**TASK DESCRIPTION**
Return, exactly and in full, the lines of the records below starting at the one with "deep-middle part of HC" and ending at the one with "P ∧ AlgebraicGeometry.IsOpenImmersion j.left", and no other lines.

**RECORDS TO USE**

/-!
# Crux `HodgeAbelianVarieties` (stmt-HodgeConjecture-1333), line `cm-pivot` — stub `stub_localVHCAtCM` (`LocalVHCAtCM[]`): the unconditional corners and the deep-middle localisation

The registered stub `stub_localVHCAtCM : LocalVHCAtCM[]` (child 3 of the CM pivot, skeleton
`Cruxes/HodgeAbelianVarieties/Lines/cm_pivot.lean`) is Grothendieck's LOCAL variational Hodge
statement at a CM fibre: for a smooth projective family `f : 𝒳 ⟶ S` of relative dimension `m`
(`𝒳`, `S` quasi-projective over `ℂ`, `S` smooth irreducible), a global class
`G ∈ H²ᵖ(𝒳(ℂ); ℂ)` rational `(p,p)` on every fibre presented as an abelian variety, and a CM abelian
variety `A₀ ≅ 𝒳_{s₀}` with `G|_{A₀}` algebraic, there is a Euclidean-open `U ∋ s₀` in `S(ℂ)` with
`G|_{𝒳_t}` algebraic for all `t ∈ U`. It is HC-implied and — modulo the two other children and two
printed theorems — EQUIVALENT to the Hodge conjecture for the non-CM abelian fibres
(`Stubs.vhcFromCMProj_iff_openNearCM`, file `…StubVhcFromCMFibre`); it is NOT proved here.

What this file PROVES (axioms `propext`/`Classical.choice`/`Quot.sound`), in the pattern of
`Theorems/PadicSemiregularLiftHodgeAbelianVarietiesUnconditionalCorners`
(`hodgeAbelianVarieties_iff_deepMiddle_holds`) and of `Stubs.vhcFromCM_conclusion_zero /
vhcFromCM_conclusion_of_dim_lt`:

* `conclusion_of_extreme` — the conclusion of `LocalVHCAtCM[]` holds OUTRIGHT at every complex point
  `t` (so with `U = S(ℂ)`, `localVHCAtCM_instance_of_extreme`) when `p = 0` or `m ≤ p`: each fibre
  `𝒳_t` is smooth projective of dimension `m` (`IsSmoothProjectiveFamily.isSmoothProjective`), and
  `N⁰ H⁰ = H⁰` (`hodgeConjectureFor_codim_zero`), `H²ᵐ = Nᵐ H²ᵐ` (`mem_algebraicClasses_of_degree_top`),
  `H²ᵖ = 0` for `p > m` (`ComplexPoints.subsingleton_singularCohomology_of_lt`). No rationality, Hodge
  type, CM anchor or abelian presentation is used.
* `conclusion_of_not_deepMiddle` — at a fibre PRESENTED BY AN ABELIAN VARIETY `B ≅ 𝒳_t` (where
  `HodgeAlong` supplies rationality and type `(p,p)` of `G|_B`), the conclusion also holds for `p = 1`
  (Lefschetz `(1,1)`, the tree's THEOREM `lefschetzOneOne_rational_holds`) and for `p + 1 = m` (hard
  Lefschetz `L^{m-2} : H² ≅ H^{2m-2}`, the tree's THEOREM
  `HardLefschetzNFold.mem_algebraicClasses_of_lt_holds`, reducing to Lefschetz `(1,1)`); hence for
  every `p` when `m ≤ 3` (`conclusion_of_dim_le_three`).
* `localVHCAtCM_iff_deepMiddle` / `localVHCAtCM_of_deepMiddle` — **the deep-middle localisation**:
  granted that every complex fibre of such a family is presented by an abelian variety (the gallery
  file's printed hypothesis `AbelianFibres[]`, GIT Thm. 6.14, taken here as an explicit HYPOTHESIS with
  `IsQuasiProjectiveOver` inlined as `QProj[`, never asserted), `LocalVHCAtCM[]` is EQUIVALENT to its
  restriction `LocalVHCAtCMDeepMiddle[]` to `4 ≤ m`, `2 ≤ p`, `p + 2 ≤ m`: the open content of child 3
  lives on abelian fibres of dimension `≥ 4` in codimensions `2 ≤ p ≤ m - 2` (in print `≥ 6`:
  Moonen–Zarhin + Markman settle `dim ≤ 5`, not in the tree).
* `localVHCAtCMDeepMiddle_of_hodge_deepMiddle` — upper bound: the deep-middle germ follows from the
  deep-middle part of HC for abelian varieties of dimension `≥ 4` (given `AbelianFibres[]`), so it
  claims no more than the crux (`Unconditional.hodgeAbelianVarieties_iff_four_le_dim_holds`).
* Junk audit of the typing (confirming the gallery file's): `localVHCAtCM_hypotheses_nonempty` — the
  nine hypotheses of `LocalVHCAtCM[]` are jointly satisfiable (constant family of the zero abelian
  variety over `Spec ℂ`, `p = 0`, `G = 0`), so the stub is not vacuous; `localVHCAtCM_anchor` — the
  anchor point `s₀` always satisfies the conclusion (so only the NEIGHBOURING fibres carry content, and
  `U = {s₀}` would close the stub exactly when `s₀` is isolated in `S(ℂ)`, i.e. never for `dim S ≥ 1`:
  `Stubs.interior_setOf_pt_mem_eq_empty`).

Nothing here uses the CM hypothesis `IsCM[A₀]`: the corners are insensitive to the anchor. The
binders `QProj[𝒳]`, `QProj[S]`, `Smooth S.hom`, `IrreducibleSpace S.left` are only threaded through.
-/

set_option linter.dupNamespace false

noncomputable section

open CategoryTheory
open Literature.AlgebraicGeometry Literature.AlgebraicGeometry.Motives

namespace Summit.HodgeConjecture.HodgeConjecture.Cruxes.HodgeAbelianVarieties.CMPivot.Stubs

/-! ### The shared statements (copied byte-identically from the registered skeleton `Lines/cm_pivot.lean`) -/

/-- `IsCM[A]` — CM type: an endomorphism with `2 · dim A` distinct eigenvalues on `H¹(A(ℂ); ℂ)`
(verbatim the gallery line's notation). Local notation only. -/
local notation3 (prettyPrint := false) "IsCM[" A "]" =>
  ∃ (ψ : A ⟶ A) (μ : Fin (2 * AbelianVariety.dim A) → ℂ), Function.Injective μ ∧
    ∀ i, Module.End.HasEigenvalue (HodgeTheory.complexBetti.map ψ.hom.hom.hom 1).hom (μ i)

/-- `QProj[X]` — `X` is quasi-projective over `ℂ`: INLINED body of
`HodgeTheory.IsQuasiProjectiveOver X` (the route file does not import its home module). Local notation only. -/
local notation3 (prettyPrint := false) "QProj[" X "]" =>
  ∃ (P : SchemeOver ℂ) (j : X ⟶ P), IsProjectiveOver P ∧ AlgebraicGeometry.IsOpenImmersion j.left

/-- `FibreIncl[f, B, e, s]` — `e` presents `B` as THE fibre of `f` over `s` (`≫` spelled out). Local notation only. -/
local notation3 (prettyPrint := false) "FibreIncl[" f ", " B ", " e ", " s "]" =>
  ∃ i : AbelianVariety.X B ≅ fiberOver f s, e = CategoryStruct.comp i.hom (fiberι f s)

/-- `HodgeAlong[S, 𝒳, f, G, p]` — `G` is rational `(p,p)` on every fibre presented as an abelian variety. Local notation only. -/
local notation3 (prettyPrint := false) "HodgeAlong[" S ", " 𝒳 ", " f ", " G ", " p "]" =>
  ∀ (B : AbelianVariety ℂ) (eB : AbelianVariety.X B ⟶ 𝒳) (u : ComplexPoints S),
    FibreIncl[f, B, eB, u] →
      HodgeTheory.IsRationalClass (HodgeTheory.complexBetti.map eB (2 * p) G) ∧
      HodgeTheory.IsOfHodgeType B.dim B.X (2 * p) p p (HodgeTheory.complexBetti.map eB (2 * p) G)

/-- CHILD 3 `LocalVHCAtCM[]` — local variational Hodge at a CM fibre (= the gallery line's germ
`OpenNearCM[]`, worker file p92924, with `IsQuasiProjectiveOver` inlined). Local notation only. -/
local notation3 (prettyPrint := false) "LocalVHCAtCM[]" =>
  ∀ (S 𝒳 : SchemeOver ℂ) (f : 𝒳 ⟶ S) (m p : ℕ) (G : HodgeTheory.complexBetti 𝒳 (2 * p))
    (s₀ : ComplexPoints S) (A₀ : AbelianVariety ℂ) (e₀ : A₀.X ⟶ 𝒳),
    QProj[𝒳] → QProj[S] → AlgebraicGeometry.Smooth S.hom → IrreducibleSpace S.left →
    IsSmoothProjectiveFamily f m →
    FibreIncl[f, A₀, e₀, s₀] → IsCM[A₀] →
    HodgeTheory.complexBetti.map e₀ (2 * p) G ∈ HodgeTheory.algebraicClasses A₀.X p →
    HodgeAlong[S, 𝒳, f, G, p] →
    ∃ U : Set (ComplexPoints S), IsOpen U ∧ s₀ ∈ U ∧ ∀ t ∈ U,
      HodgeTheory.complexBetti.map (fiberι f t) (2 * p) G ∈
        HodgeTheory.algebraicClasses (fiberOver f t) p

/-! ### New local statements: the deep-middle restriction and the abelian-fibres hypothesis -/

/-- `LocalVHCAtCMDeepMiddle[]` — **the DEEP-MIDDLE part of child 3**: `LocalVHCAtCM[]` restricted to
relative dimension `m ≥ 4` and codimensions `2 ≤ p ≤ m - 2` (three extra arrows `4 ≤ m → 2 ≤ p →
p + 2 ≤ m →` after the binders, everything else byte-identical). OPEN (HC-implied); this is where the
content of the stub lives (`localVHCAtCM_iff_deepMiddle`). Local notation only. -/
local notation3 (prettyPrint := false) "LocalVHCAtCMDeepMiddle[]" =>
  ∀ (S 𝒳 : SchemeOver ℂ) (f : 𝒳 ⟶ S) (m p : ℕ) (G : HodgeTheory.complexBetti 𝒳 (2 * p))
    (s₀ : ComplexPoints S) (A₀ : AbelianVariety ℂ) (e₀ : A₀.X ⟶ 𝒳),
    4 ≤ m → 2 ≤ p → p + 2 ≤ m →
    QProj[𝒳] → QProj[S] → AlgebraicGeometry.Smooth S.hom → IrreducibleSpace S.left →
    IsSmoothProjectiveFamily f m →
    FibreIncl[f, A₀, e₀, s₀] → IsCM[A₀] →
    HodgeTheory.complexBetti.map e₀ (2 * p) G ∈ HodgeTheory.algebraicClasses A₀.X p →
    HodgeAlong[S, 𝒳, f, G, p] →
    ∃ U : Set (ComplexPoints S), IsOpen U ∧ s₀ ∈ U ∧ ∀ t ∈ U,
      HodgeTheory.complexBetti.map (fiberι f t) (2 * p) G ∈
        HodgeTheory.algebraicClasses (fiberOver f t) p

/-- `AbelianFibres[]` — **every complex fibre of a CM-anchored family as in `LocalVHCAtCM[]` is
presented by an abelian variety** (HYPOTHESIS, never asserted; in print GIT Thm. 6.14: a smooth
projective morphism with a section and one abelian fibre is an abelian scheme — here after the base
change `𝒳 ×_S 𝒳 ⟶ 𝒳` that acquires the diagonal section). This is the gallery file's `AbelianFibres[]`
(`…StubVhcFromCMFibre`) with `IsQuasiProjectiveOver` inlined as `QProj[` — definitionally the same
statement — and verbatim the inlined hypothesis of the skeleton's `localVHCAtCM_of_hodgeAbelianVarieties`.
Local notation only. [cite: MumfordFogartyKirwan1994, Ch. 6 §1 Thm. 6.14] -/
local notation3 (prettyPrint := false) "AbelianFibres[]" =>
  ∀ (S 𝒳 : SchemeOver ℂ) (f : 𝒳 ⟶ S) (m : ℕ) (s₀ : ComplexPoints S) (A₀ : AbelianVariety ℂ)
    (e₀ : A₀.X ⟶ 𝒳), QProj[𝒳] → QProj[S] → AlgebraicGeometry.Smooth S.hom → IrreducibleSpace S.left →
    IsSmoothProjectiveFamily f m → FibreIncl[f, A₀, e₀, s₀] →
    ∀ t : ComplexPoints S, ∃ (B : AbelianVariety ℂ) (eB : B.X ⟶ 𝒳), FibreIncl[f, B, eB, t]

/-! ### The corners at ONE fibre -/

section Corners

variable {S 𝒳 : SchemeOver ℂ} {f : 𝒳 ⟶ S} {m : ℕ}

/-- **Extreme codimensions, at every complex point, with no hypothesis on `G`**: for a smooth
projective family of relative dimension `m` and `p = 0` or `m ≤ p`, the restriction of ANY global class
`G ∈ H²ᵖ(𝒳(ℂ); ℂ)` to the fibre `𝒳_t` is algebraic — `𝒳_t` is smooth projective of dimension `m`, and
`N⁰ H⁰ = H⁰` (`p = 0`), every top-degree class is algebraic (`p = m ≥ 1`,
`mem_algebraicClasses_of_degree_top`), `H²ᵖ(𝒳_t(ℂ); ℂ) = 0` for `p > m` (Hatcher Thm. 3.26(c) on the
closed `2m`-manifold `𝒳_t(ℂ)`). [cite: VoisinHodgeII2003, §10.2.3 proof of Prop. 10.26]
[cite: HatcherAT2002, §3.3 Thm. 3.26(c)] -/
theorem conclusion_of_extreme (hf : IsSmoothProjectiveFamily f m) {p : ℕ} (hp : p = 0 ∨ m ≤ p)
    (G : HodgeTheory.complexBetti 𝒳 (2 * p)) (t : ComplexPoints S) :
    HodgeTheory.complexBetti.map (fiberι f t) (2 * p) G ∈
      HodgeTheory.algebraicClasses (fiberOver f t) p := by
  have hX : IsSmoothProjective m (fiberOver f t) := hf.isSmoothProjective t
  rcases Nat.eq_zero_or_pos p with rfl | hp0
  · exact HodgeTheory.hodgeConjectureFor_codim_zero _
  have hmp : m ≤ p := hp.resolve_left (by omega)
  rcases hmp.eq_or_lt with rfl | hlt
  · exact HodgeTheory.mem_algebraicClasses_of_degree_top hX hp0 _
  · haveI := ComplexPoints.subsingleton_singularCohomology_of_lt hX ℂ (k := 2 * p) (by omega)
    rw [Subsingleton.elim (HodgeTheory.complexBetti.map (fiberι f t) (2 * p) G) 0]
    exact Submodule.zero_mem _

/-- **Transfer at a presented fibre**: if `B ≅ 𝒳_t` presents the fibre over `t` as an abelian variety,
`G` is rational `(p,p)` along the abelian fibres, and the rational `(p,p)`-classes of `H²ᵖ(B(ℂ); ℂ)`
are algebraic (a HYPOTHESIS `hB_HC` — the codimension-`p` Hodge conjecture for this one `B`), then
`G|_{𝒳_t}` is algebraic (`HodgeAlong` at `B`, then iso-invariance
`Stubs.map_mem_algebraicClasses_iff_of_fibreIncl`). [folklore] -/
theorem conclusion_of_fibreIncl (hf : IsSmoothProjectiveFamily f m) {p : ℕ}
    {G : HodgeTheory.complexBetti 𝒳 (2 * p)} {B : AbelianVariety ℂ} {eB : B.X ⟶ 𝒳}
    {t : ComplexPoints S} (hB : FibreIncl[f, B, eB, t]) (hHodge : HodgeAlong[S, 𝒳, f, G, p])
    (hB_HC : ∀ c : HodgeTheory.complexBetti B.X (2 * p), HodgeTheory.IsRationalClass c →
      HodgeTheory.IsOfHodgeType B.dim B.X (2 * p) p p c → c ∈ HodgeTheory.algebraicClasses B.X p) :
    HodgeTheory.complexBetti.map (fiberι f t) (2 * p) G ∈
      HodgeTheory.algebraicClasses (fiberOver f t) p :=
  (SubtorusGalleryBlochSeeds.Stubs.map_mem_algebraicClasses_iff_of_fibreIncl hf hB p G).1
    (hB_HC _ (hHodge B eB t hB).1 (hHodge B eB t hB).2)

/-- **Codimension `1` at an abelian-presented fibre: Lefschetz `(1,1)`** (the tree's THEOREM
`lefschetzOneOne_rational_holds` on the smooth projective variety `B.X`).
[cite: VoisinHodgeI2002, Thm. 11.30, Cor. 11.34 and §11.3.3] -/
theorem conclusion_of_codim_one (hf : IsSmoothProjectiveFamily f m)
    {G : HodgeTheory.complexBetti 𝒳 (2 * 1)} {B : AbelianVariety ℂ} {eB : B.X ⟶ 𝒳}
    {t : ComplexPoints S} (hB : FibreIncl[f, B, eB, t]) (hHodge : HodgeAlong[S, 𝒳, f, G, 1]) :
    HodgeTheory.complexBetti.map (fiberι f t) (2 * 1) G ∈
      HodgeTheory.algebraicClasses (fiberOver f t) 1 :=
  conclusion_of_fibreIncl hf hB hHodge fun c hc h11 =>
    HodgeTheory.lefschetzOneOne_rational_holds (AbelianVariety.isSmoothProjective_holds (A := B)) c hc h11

**SOLUTION FOR THIS PROBLEM**
  deep-middle part of HC for abelian varieties of dimension `≥ 4` (given `AbelianFibres[]`), so it
  claims no more than the crux (`Unconditional.hodgeAbelianVarieties_iff_four_le_dim_holds`).
* Junk audit of the typing (confirming the gallery file's): `localVHCAtCM_hypotheses_nonempty` — the
  nine hypotheses of `LocalVHCAtCM[]` are jointly satisfiable (constant family of the zero abelian
  variety over `Spec ℂ`, `p = 0`, `G = 0`), so the stub is not vacuous; `localVHCAtCM_anchor` — the
  anchor point `s₀` always satisfies the conclusion (so only the NEIGHBOURING fibres carry content, and
  `U = {s₀}` would close the stub exactly when `s₀` is isolated in `S(ℂ)`, i.e. never for `dim S ≥ 1`:
  `Stubs.interior_setOf_pt_mem_eq_empty`).

Nothing here uses the CM hypothesis `IsCM[A₀]`: the corners are insensitive to the anchor. The
binders `QProj[𝒳]`, `QProj[S]`, `Smooth S.hom`, `IrreducibleSpace S.left` are only threaded through.
-/

set_option linter.dupNamespace false

noncomputable section

open CategoryTheory
open Literature.AlgebraicGeometry Literature.AlgebraicGeometry.Motives

namespace Summit.HodgeConjecture.HodgeConjecture.Cruxes.HodgeAbelianVarieties.CMPivot.Stubs

/-! ### The shared statements (copied byte-identically from the registered skeleton `Lines/cm_pivot.lean`) -/

/-- `IsCM[A]` — CM type: an endomorphism with `2 · dim A` distinct eigenvalues on `H¹(A(ℂ); ℂ)`
(verbatim the gallery line's notation). Local notation only. -/
local notation3 (prettyPrint := false) "IsCM[" A "]" =>
  ∃ (ψ : A ⟶ A) (μ : Fin (2 * AbelianVariety.dim A) → ℂ), Function.Injective μ ∧
    ∀ i, Module.End.HasEigenvalue (HodgeTheory.complexBetti.map ψ.hom.hom.hom 1).hom (μ i)

/-- `QProj[X]` — `X` is quasi-projective over `ℂ`: INLINED body of
`HodgeTheory.IsQuasiProjectiveOver X` (the route file does not import its home module). Local notation only. -/
local notation3 (prettyPrint := false) "QProj[" X "]" =>
  ∃ (P : SchemeOver ℂ) (j : X ⟶ P), IsProjectiveOver P ∧ AlgebraicGeometry.IsOpenImmersion j.left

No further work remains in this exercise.